[PATCH 8/8] video: Convert UTF-8 input stream to the 437 code page
Heinrich Schuchardt
heinrich.schuchardt at canonical.com
Mon Jan 10 09:18:45 CET 2022
/On 1/10/22 01:56, Andre Przywara wrote:
> The bitmap fonts (VGA 8x16 and friends) we import from Linux use the
> 437 code page to map their glyphs. For U-Boot's own purposes this is
> probably fine, but UEFI applications output Unicode, which only matches
> in the very basic first 127 characters.
>
> Add a function that converts UTF-8 character sequences into the
> respective CP437 code point, as far as the characters defined in there
> allow this.

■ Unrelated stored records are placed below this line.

import Summits.QuantumFields.YangMills.Theorems.BalabanUVNodesN16EntrySqueezeJunction
import Summits.QuantumFields.YangMills.Theorems.BalabanUVNodesN16AWB16RowsOfH5Reg910Slot

/-!
# Route «BalabanUVNodes», crux K3⁸ `SpineGivenEndpointR13SepCoPHV` (stmt-QuantumFields-27366), node N16 = NE3 — THE TOP KNIT, PART (B3): THE ADAPTER ON THE N16 ∕ N27 SEAM (module
# 54A: the K3⁸ bills' eleven N16 binder texts) PRODUCED FROM NODE N16's OWN CHAIN-ENTRY OBJECT `hE` + the slot key, in the bills' own spelling (`N = 2`) — module 54A with `h5 ↦ hE`

Cell `pub-ymgap`, seat `pub-ymgap-dag-n16-e` (R134 acceleration seat (a), strategy s2 = BY-NAME KNIT at the record; HUMAN RULING D-0062; chair R424 venue), generation 24,
module 59c (THEOREMS ONLY, 0 `def`, 0 `sorry`, standard axioms; Theses-free, importable).  `--kind proof --supports stmt-QuantumFields-27366 --as helper` (count-neutral;
proves NO registered stub).  `bears_on: R4∕N16 · edges N05 → N16, N07 → N16 · composite N27`.

WHY (HOME `HANDOFF.md` §g23 «THE TOP KNIT» (b); modules 57 p688434 · 58 p688784 · 59a · 59b).  The K3⁸ bills of record (dag-n27-c's AWB16ⱽ p644014, dag-n27-w1's MINTED twin MWBNⱽ
p646044, and their leaves 54B ∕ 55 ∕ 56) DISPLAY node N16's eleven rows `ℓ₃ g B c' ρ c · h16 hmatch hend hradii hclass hloose hρε hρb hc`; module 54A (p647671) is the `obtain` that
produces them from node N05's ℤᵈ `h5` + node N07's slot key.  THIS MODULE is module 54A with `h5 ↦ hE` — node N16's θ-free chain-entry object «(T4ᵀ_print)_β with one `(c₁′, B, B_h)`
∀ k ≥ 1» at `M_2(ℂ)` (module 57), served by node N05's Σ-object of record through module 58's bridge `exists_entry_of_n05UniformP F 2 …` and by the ℤᵈ road alike — and `0 ≤ β`
dropped; statement otherwise VERBATIM (p646044's binder texts), proof VERBATIM over module 59b §2.  A consumer holding `hE` (or node N05's Σ-object at `stage3OfFamilyMat F 2` + module
58) and the slot key does ONE `obtain` here and feeds AWB16ⱽ ∕ MWBNⱽ ∕ APB16ᴮ their N16 rows by name.

WHAT IS PROVED ([folklore] bookkeeping BY NAME; no estimate).  ★ `exists_letters_awb16Rows_of_entry_reg910Slot`.

HONEST FRAMING.  Bookkeeping BY NAME (re-lettering + one minted reading); no estimate.  `hE` ([Balaban1985RegularSpaces] Thm 4 p. 88 with Prop. 3's letters, Hölder member at
exponent `β` AS PRINTED, all-torus geometry, every depth, ONE threshold) and the slot key (node N07 — [Balaban1985Variational] Thm 1 (9)–(10) on the collar-slot cubes) are DISPLAYED
hypotheses asserted for no family; nothing of Bałaban is asserted or refuted; no stub of K3⁸ v7 (`stub_rates13HV` ∕ `stub_expansion13HV`) is closed or claimed; N16 ∕ N05 ∕ N06 ∕
N07 ∕ N27 NOT discharged; counts UNMOVED (typed 28∕28 · discharged 7∕27 · A 7∕28).  One finite four-torus at fixed `ε`, Bałaban AS PRINTED — NOT ℝ⁴, NOT infinite volume, NOT
OS, NOT a mass gap; the YM mass gap (Clay) is NOT proved by any of this — R4 closes the conditional finite-𝕋⁴ rung `BalabanLadder.UV` only; no summit statement is proved by this seat.
References: [Balaban1985Variational] T. Bałaban, CMP **102** (1985) 277–309, Thm 1 p. 279; [Balaban1985RegularSpaces] T. Bałaban, CMP **99** (1985) 75–102, pp. 87–88.
-/

set_option autoImplicit false

namespace Summit.QuantumFields.YangMills.BalabanUVNodes.N16EntryAWB16RowsOfReg910Slot

open scoped BigOperators Matrix Matrix.Norms.L2Operator
open NormedSpace

open Literature.MathematicalPhysics.QuantumFieldTheory.Balaban1983to89
open Literature.MathematicalPhysics.QuantumFieldTheory.Balaban1983to89.T4Continuum (T4Family ULoop)
open B7Prop1Explicit B7Prop2Explicit MatrixLog UnitaryModel
open T4AveragingDeficitWall hiding Site Plane Plaq Bond
open B7Eq92Concrete (mgauge)
open B8Ineq132 (covDerivFwd)
open B8Eq184Proof (cfgExp)
open B8Eq119TwistedAxial (Restr129)
open B8Eq138LandauZd (covLap IsLandau138)
open B8Thm4TorusAt (torusLam Thm4TorusAt)
open Node00 (Stage13HParams NE3Objects₁₁ NE3Letters₁₁ ne3ConstLayerOfRecord₁₁ ne3NperOfRecord₁₁ ne3DomOfRecord₁₁ MatA)
open Summit.QuantumFields.BalabanUV.T4Continuum
open MinimalActionSandwich (IsMinimiser admissible)
open Summit.QuantumFields.YangMills.BalabanUVNodes.N16HolderDefs (N16HolderAt)
open Summit.QuantumFields.YangMills.BalabanUVNodes.N16PinnedLayer13CoPH (N16PinnedLoose N16LettersEnd N16HolderAtReading n16HolderAtReading_iff_of_pinnedLoose)
open Summit.QuantumFields.YangMills.BalabanUVNodes.N16EntrySqueezeJunction (exists_letters_n16HolderAtReading_loose_squeezeJunction_of_entry_reg910Slot)
open YMDAG.N14.TopBorn (ne1OfRecord)
open Literature.MathematicalPhysics.QuantumFieldTheory.Balaban1983to89.Node00.U3OfKernels (objectsOfRecord₁₃)
open MinimalActionRate (sfClass)
open MinimalActionRefine (gradConst)
open NE3.LeafIndexSockets (LeafH3sup)
open YMDAG.UVSplit (ne3OfRecord₁₁ RateReading₁₃CoPH)

noncomputable section
variable {β : ℝ}

/-- **★ THE ADAPTER — MWBNⱽ ∕ AWB16ⱽ's ELEVEN N16 BINDER TEXTS FROM `hE` + THE SLOT KEY.**  From node N16's chain-entry object `hE` at exponent `β ∈ [0, 1]` and node N07's slot key
(`G hGm hG C hR`, module 53's binders at `N = 2`): letters `ℓ₃ g B c' ρ c` with `hend`, `hmatch`, the floor, `hradii`, `hclass`, the family-level `h16`, `hloose`, `hρε`,
`hρb`, `hc` (p646044's binder texts VERBATIM) and the junction range rows.  Module 53 §2 re-lettered (`g := gradConst 4 ∘ c'`, `ρ := B₃·(ε∕B)`, `c := 16937·ρ`); `h16`
through module 43's face at a reading minted pinned loose at `(ℓ₃, B)`. [cite: Balaban1985Variational, Thm 1 (9)–(10) p.279] [folklore] -/
theorem exists_letters_awb16Rows_of_entry_reg910Slot (hβ1 : β ≤ 1)
    (hE : ∀ F : T4Family, ∃ B Bh c₁' : ℝ, 0 < B ∧ 0 < c₁' ∧ 16 * (B * c₁') ≤ 1 ∧
      ∀ k, 1 ≤ k → Thm4TorusAt F.L k (((ne3NperOfRecord₁₁ F 0 0 * F.L ^ k : ℕ) : ℤ)) (((F.L : ℝ) ^ k)⁻¹) c₁' (B7Prop2Explicit.unitaryUnits (Matrix (Fin 2) (Fin 2) ℂ))
        (fun _ => True) (Restr129 F.L k (torusLam k))
        (fun (α₀ α₁ : ℝ) (U₀ U' : B7Prop1Explicit.Site 4 → Fin 4 → (Matrix (Fin 2) (Fin 2) ℂ)ˣ) (u : B7Prop1Explicit.Site 4 → (Matrix (Fin 2) (Fin 2) ℂ)ˣ) =>
          ∃ A : B7Prop1Explicit.Site 4 → Fin 4 → Matrix (Fin 2) (Fin 2) ℂ,
            (∀ x μ, IsSelfAdjoint (A x μ)) ∧
            (∀ (x : B7Prop1Explicit.Site 4) (κ μ : Fin 4), A (x + (((ne3NperOfRecord₁₁ F 0 0 * F.L ^ k : ℕ) : ℤ)) • B7Prop1Explicit.e κ) μ = A x μ) ∧
            mgauge U₀ u (cfgExp (((F.L : ℝ) ^ k)⁻¹) A) = U' ∧
            (∀ x μ, ‖A x μ‖ ≤ B * (α₀ + α₁)) ∧
            (∀ (μ : Fin 4) (x : B7Prop1Explicit.Site 4) (κ : Fin 4), ‖covDerivFwd (((F.L : ℝ) ^ k)⁻¹) U₀ μ (fun z => A z κ) x‖ ≤ B * (α₀ + α₁)) ∧
            IsLandau138 F.L k (((F.L : ℝ) ^ k)⁻¹) Set.univ (torusLam k) U₀ A ∧
            (∀ (μ : Fin 4) (y : B7Prop1Explicit.Site 4) (κ : Fin 4),
              ‖Ad (U₀ y μ) (covDerivFwd (((F.L : ℝ) ^ k)⁻¹) U₀ μ (fun z => A z κ) (y + B7Prop1Explicit.e μ)) -
                  covDerivFwd (((F.L : ℝ) ^ k)⁻¹) U₀ μ (fun z => A z κ) y‖ ≤ Bh * (α₀ + α₁) * (((F.L : ℝ)⁻¹) ^ k) ^ β) ∧
            (∀ (x : B7Prop1Explicit.Site 4) (κ : Fin 4), ‖covLap (((F.L : ℝ) ^ k)⁻¹) U₀ (fun z => A z κ) x‖ ≤ B * (α₀ + α₁))))
    {G : T4Family → (B7Prop1Explicit.Site 4 → Fin 4 → (Node00.MatA 2)ˣ) → B7Prop1Explicit.Site 4 → ℕ → ℝ → ℝ → ℝ → Prop}
    (hGm : ∀ F, MinimalActionDictionary.RadiiMono 4 (G F))
    (hG : ∀ (F : T4Family) (U : B7Prop1Explicit.Site 4 → Fin 4 → (Node00.MatA 2)ˣ) (x : B7Prop1Explicit.Site 4) (K : ℕ) (α₀ α₁ α₂ : ℝ), 2 ≤ K → G F U x K α₀ α₁ α₂ →
      ∃ (u : B7Prop1Explicit.Site 4 → (Node00.MatA 2)ˣ) (a : B7Prop1Explicit.Site 4 → Fin 4 → Node00.MatA 2),
        (∀ z, u z ∈ B7Prop2Explicit.unitaryUnits (Node00.MatA 2)) ∧
        (∀ (y : B7Prop1Explicit.Site 4) (τ : Fin 4), B7Prop1Explicit.l1 (y - x) ≤ 2 →
          ((B7Prop1Explicit.gaugeAct u U y τ : (Node00.MatA 2)ˣ) : Node00.MatA 2) = NormedSpace.exp (a y τ)) ∧
        (∀ (y : B7Prop1Explicit.Site 4) (τ : Fin 4), B7Prop1Explicit.l1 (y - x) ≤ 2 → ‖a y τ‖ ≤ α₀) ∧
        (∀ (y : B7Prop1Explicit.Site 4) (τ i : Fin 4), B7Prop1Explicit.l1 (y - x) ≤ 1 → ‖AveragingDeficitLatticeH2Prep.fd i (fun z => a z τ) y‖ ≤ α₁) ∧
        (∀ (τ i l : Fin 4), ‖AveragingDeficitLatticeH2Prep.fd i (AveragingDeficitLatticeH2Prep.fd l (fun z => a z τ)) x‖ ≤ α₂))
    (C : T4Family → B11Thm1.Consts)
    (hR : ∀ (F : T4Family) (k : ℕ) (ε₁ : ℝ), 0 < ε₁ → ε₁ ≤ (C F).a₁ → ∀ (V U : B7Prop1Explicit.Site 4 → Fin 4 → (Node00.MatA 2)ˣ),
      V ∈ sfClass 4 F.L (ne3NperOfRecord₁₁ F 0 0) ε₁ 0 →
      IsMinimiser 4 (sfClass 4 F.L (ne3NperOfRecord₁₁ F 0 0) ((C F).B₃ * ε₁)) F.L (ne3NperOfRecord₁₁ F 0 0) (k + 1) V U →
        ∀ x : B7Prop1Explicit.Site 4, B11.Regularity (MinimalActionDictionary.torusVP 4 F.L (ne3NperOfRecord₁₁ F 0 0) (G F) (k + 1)) (C F).B₃ (C F).B₄ ε₁ U
          (x, F.L ^ (k + 1) - 1 + F.L ^ (k + 1) + 2)) :
    ∃ (ℓ₃ : T4Family → NE3Letters₁₁) (g B c' ρ c : T4Family → ℝ),
      N16LettersEnd 2 g ℓ₃ ∧
      (∀ F : T4Family, 0 < B F ∧ (ℓ₃ F).ε / B F ≤ (ℓ₃ F).b) ∧
      (∀ F : T4Family, (C F).B₃ ≤ B F ∧ (2 : ℝ) ^ 78 * (F.L : ℝ) ^ 12 ≤ B F) ∧
      (∀ F : T4Family, (ℓ₃ F).g = gradConst 4 (c' F) ∧ 0 ≤ c' F ∧ 0 < c' F ∧ (ℓ₃ F).b ≤ c' F ∧
          (2 : ℝ) ^ 91 * (F.L : ℝ) ^ 17 * c' F ≤ 1 ∧ (2 : ℝ) ^ 76 * (F.L : ℝ) ^ 12 * c' F ≤ (ℓ₃ F).ε ∧ (ℓ₃ F).ε / B F ≤ 1 / 4 ∧ 4 * ((ℓ₃ F).ε / B F) ≤ c' F) ∧
      (∀ F : T4Family, 16 * B7Prop2Explicit.C0 4 * (ℓ₃ F).ε ≤ 3 ∧ 1024 * (4 + 1) * (4 + 4) * (F.L : ℝ) ^ 2 * (ℓ₃ F).ε ≤ 1) ∧
      (∀ (F : T4Family), (∃ θ : Stage13HParams F 2, θ.Provisos₁₃CoPH F 2 ∧ (θ.ZhUnity F 2 ∧ θ.SlotsNondegenerate₁₃ F 2) ∧ θ.Admissible F 2) →
          N16HolderAt (ne3OfRecord₁₁ F { ne3ConstLayerOfRecord₁₁ F 2 (ℓ₃ F) with
            dom := {V | V ∈ ne3DomOfRecord₁₁ F 2 0 0 ∧ V ∈ sfClass 4 F.L (ne3NperOfRecord₁₁ F 0 0) ((ℓ₃ F).ε / B F) 0} }) β) ∧
      (∀ F : T4Family, LeafH3sup 4 F.L (ne3NperOfRecord₁₁ F 0 0) (ρ F) (ρ F) (c F)
          ({V | V ∈ ne3DomOfRecord₁₁ F 2 0 0 ∧ V ∈ sfClass 4 F.L (ne3NperOfRecord₁₁ F 0 0) ((ℓ₃ F).ε / B F) 0} : Set (B7Prop1Explicit.Site 4 → Fin 4 → (Node00.MatA 2)ˣ))) ∧
      (∀ F : T4Family, ρ F ≤ (ℓ₃ F).ε) ∧
      (∀ F : T4Family, ρ F ≤ (ℓ₃ F).b) ∧
      (∀ F : T4Family, c F ≤ c' F) ∧
      (∀ F : T4Family, g F = gradConst 4 (c' F) ∧ ρ F = (C F).B₃ * ((ℓ₃ F).ε / B F) ∧ c F = 16937 * ρ F ∧ 0 < ρ F ∧
        ρ F ≤ (C F).B₃ * (C F).a₁ ∧ ρ F ≤ 1 / 28) := by
  obtain ⟨ℓ₃, B, c', hend, hmatch, hB3, hrad, hhold, hleaf, hρ⟩ :=
    exists_letters_n16HolderAtReading_loose_squeezeJunction_of_entry_reg910Slot (N := 2) hβ1 hE hGm hG C hR
  refine ⟨ℓ₃, fun F => gradConst 4 (c' F), B, c', fun F => (C F).B₃ * ((ℓ₃ F).ε / B F), fun F => 16937 * ((C F).B₃ * ((ℓ₃ F).ε / B F)),
    hend, hmatch, hB3, fun F => ?_, fun F => ?_, fun F hF => ?_, fun F => hleaf F, fun F => (hρ F).2.1, fun F => (hρ F).2.2.1, fun F => (hρ F).2.2.2.1,
    fun F => ⟨rfl, rfl, rfl, (hρ F).1, (hρ F).2.2.2.2.1, (hρ F).2.2.2.2.2⟩⟩
  · -- node N19′'s eight radii rows
    obtain ⟨h1, h2, h3, h4, h5', h6, -, -, h9, h10⟩ := hrad F
    exact ⟨h1, h2, h3, h4, h5', h6, h9, h10⟩
  · -- the two class-radius rows
    obtain ⟨-, -, -, -, -, -, h7, h8, -, -⟩ := hrad F
    exact ⟨h7, h8⟩
  · -- `h16` at the family level: module 43's face at a reading MINTED pinned loose at `(ℓ₃, B)` (dag-n27-w1's minting p608315; only the NE3 component is read —
    -- U3 letters zero, the N15 component the EMPTY paired family, N14's `ne1OfRecord 1 0`)
    obtain ⟨θ, hP, -, -⟩ := hF
    let lit : (F' : T4Family) → (θ' : Stage13HParams F' 2) → θ'.Provisos₁₃CoPH F' 2 → (ℕ → ℝ) → List (ULoop F') → Node00.RateObjects₁₁ 2 :=
      fun F' θ' _ _ _ =>
        ⟨objectsOfRecord₁₃ F' 2 θ'.toStage13Params ⟨0, 0, 0, 0, 0, 0, 0⟩,
          fun _ => { ne3ConstLayerOfRecord₁₁ F' 2 (ℓ₃ F') with
            dom := {V | V ∈ ne3DomOfRecord₁₁ F' 2 0 0 ∧ V ∈ sfClass 4 F'.L (ne3NperOfRecord₁₁ F' 0 0) ((ℓ₃ F').ε / B F') 0} },
          fun _ => ⟨PEmpty, 0, 0, (fun i => nomatch i), (fun i => nomatch i), (fun i => nomatch i), (fun i => nomatch i), (fun i => nomatch i),
            (fun i => nomatch i)⟩⟩
    let 𝔯 : RateReading₁₃CoPH 2 := ⟨lit, ne1OfRecord 1 0⟩
    have hpinL : N16PinnedLoose 𝔯 ℓ₃ B := fun _ _ _ _ _ _ => rfl
    exact (n16HolderAtReading_iff_of_pinnedLoose β hpinL).1 (hhold 𝔯 hpinL) F ⟨θ, hP⟩

end

end Summit.QuantumFields.YangMills.BalabanUVNodes.N16EntryAWB16RowsOfReg910Slot
open Classical in
/-- **THE INTERSECTION CYCLE CONTAINS EVERY POINT OF `Y₁ ∩ Y₂` OF THE EXPECTED DIMENSION.** For closed
analytic `Y₁, Y₂ ⊆ X` of pure dimensions `d₁, d₂` (expected dimension `q + 1 ≥ 1`) there is an effective
`(q+1)`-cycle `S` with `|S| ⊆ Y₁ ∩ Y₂`, `[Y₁]_e ∧ [Y₂]_e = sign(e) · cl_e(S)`, and **`z ∈ |S|` for every
`z ∈ Y₁ ∩ Y₂` at which `Y₁ ∩ Y₂` has dimension `≤ q + 1`** (so every irreducible component of `Y₁ ∩ Y₂` of the
expected dimension which is generically isolated from the excess components is a component of `S`; Fulton's
proper components). If there is no such point this is §2; otherwise `S` is the limit of generic NON-EMPTY small
translates (Remmert + Kleiman) as in §6, and the local form `mem_closure_iUnion_inter_preimage_add` puts every
proper point in the limit set. [cite: Fulton1998, §7.1 Prop. 7.1 (a), §11.1 Cor. 11.1 and Example 11.4.5]
[cite: Fischer1976, §3.9 Prop.] [cite: Chirka1989, §16.1 Prop. 1 and §12.3] -/
theorem exists_effectiveCycle_wedge_analyticCycleClass_eq_support_supset (hk₁ : 2 * d₁ + 2 * p₁ = n)
    (hk₂ : 2 * d₂ + 2 * p₂ = n) (hq : 2 * (q + 1) + 2 * (p₁ + p₂) = n) {Y₁ Y₂ : Set (ComplexTorus Φ)}
    (hY₁ : HasPureDim 𝓘(ℂ, E) Y₁ d₁) (hY₂ : HasPureDim 𝓘(ℂ, E) Y₂ d₂) :
    ∃ S : HolomorphicChain 𝓘(ℂ, E) (ComplexTorus Φ) (q + 1),
      (∀ W, 0 ≤ S.mult W) ∧ S.support ⊆ Y₁ ∩ Y₂ ∧
        (∀ z ∈ Y₁ ∩ Y₂, (∀ᶠ x in 𝓝 z, x ∈ Y₁ ∩ Y₂ → ∀ c, IsRegularPointOfCodim 𝓘(ℂ, E) (Y₁ ∩ Y₂) c x →
          finrank ℂ E ≤ c + (q + 1)) → z ∈ S.support) ∧
        ((analyticCycleClass Φ e hk₁ hY₁).wedge (analyticCycleClass Φ e hk₂ hY₂)).domDomCongr
            (finCongr (by ring : 2 * p₁ + 2 * p₂ = 2 * (p₁ + p₂))) =
          (orientationSign Φ e : ℂ) • chainCycleClass Φ e hq S := by
  have hs : ((orientationSign Φ e : ℤ) : ℂ) * orientationSign Φ e = 1 := by
    exact_mod_cast orientationSign_mul_self Φ e
  have hng : finrank ℂ E * 2 = n := finrank_complex_mul_two Φ e
  have hr : (q + 1) + finrank ℂ E = d₁ + d₂ := by omega
  by_cases hprop : ∃ z ∈ Y₁ ∩ Y₂, ∀ᶠ x in 𝓝 z, x ∈ Y₁ ∩ Y₂ → ∀ c,
      IsRegularPointOfCodim 𝓘(ℂ, E) (Y₁ ∩ Y₂) c x → finrank ℂ E ≤ c + (q + 1)
  swap
  · -- no proper point: §2
    simp only [not_exists, not_and] at hprop
    obtain ⟨S, hS0, hsupp, hcl⟩ := exists_effectiveCycle_wedge_analyticCycleClass_eq Φ e hk₁ hk₂ hq hY₁ hY₂
    exact ⟨S, hS0, hsupp, fun z hz hdz ↦ absurd hdz (hprop z hz), hcl⟩
  obtain ⟨z₀, hz₀, hdim₀⟩ := hprop
  -- generic translates: empty or of pure dimension `q + 1`, with the class `sign(e) [Y₁] ∧ [Y₂]`
  have hep := ae_inter_translate_eq_empty_or_hasPureDim Φ hr.symm hY₁ hY₂
  have hcl := ae_wedge_analyticCycleClass_eq_smul_setCycleClass_inter_translate Φ e hk₁ hk₂ hq
    (Nat.succ_pos q) hY₁ hY₂
  -- small translates are non-empty (the proper point `z₀` persists, Remmert)
  have hne : ∀ᶠ t in 𝓝 (0 : ComplexTorus Φ), (Y₁ ∩ (fun x ↦ x + t) ⁻¹' Y₂).Nonempty := by
    have h := eventually_nonempty_inter_preimage_add Φ hY₁ hY₂ hr hz₀ hdim₀ univ_mem
    simpa only [univ_inter] using h
  obtain ⟨N₀, hN₀, hN₀o, h0N₀⟩ := _root_.mem_nhds_iff.1 hne
  have hdense := Measure.dense_of_ae (hep.and hcl)
  have h0 := hdense.open_subset_closure_inter hN₀o h0N₀
  obtain ⟨t, htG, ht0⟩ := mem_closure_iff_seq_limit.1 h0
  have hZ : ∀ j, HasPureDim 𝓘(ℂ, E) (Y₁ ∩ (fun x ↦ x + t j) ⁻¹' Y₂) (q + 1) := fun j ↦
    (htG j).2.1.resolve_left (hN₀ (htG j).1).ne_empty
  have hclass : ∀ j, analyticCycleClass Φ e hq (hZ j) =
      (orientationSign Φ e : ℂ) •
        ((analyticCycleClass Φ e hk₁ hY₁).wedge (analyticCycleClass Φ e hk₂ hY₂)).domDomCongr
          (finCongr (by ring : 2 * p₁ + 2 * p₂ = 2 * (p₁ + p₂))) := by
    intro j
    have h := (htG j).2.2
    rw [setCycleClass_of_hasPureDim Φ e hq (hZ j)] at h
    rw [h, smul_smul, hs, one_smul]
  -- uniform volume bound (Wirtinger)
  obtain ⟨V, hV⟩ : ∃ V : ℝ, ∀ j,
      (μHE[2 * (q + 1)] : Measure E).real (periodBox Φ 0 ∩ (analyticChain Φ (hZ j)).carrier) = V := by
    refine ⟨(poincarePairing Φ e hq (ofRealCLM.compContinuousAlternatingMap (kaehlerPow (q + 1)))
      ((orientationSign Φ e : ℂ) •
        ((analyticCycleClass Φ e hk₁ hY₁).wedge (analyticCycleClass Φ e hk₂ hY₂)).domDomCongr
          (finCongr (by ring : 2 * p₁ + 2 * p₂ = 2 * (p₁ + p₂))))).re, fun j ↦ ?_⟩
    have h := poincarePairing_kaehlerPow_analyticCycleClass Φ e hq (hZ j)
    rw [hclass j] at h
    rw [h, Complex.ofReal_re]
  have hvol : ∀ j, (μHE[2 * (q + 1)] : Measure E)
      (cover Φ ⁻¹' (Y₁ ∩ (fun x ↦ x + t j) ⁻¹' Y₂) ∩ periodBox Φ 0) ≤ ENNReal.ofReal V := by
    intro j
    have heq : (μHE[2 * (q + 1)] : Measure E) (cover Φ ⁻¹' (Y₁ ∩ (fun x ↦ x + t j) ⁻¹' Y₂) ∩ periodBox Φ 0) =
        (μHE[2 * (q + 1)] : Measure E) (periodBox Φ 0 ∩ (analyticChain Φ (hZ j)).carrier) := by
      rw [← image_val_liftSet, analyticChain,
        HolomorphicChain.measure_image_inter_eq_carrier_inter (hasPureDim_liftSet Φ (hZ j)), inter_comm]
    rw [heq, ← ENNReal.ofReal_toReal (measure_periodBox_inter_carrier_lt_top Φ (hZ j) 0).ne, ← measureReal_def,
      hV j]
  -- Bishop
  obtain ⟨κ, S, hκ, hS0, -, hsupp, hclS, -⟩ :=
    exists_subseq_effectiveCycle_of_measure_le Φ hZ e hq ENNReal.ofReal_lt_top hvol
  refine ⟨S, hS0, fun z hz ↦ ?_, fun z hz hdz ↦ ?_, ?_⟩
  · have hz' := (hsupp z).1 hz
    refine ⟨?_, ?_⟩
    · have h1 : closure (⋃ j ≥ (0 : ℕ), Y₁ ∩ (fun x ↦ x + t (κ j)) ⁻¹' Y₂) ⊆ Y₁ :=
        closure_minimal (iUnion₂_subset fun j _ ↦ inter_subset_left) hY₁.isAnalyticSet.isClosed
      exact h1 (hz' 0)
    · refine mem_of_forall_mem_closure_iUnion_translate Φ hY₂.isAnalyticSet.isClosed
        (ht0.comp hκ.tendsto_atTop) fun N ↦ ?_
      exact closure_mono (iUnion₂_mono fun j _ ↦ inter_subset_right) (hz' N)
  · -- a proper point is a limit point of the translates (Remmert, local form)
    exact (hsupp z).2 fun N ↦
      mem_closure_iUnion_inter_preimage_add Φ hY₁ hY₂ hr hz hdz (ht0.comp hκ.tendsto_atTop) N
  · obtain ⟨j, hj⟩ := hclS.exists
    rw [← hj, hclass, smul_smul, hs, one_smul]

This includes quite some international and box drawing
> characters, which are used by UEFI applications.
>
> Signed-off-by: Andre Przywara <andre.przywara at arm.com>
> ---
> drivers/video/Makefile | 1 +
> drivers/video/utf8_cp437.c | 169 ++++++++++++++++++++++++++++++
> drivers/video/vidconsole-uclass.c | 6 +-
> include/video_console.h | 9 ++
> 4 files changed, 184 insertions(+), 1 deletion(-)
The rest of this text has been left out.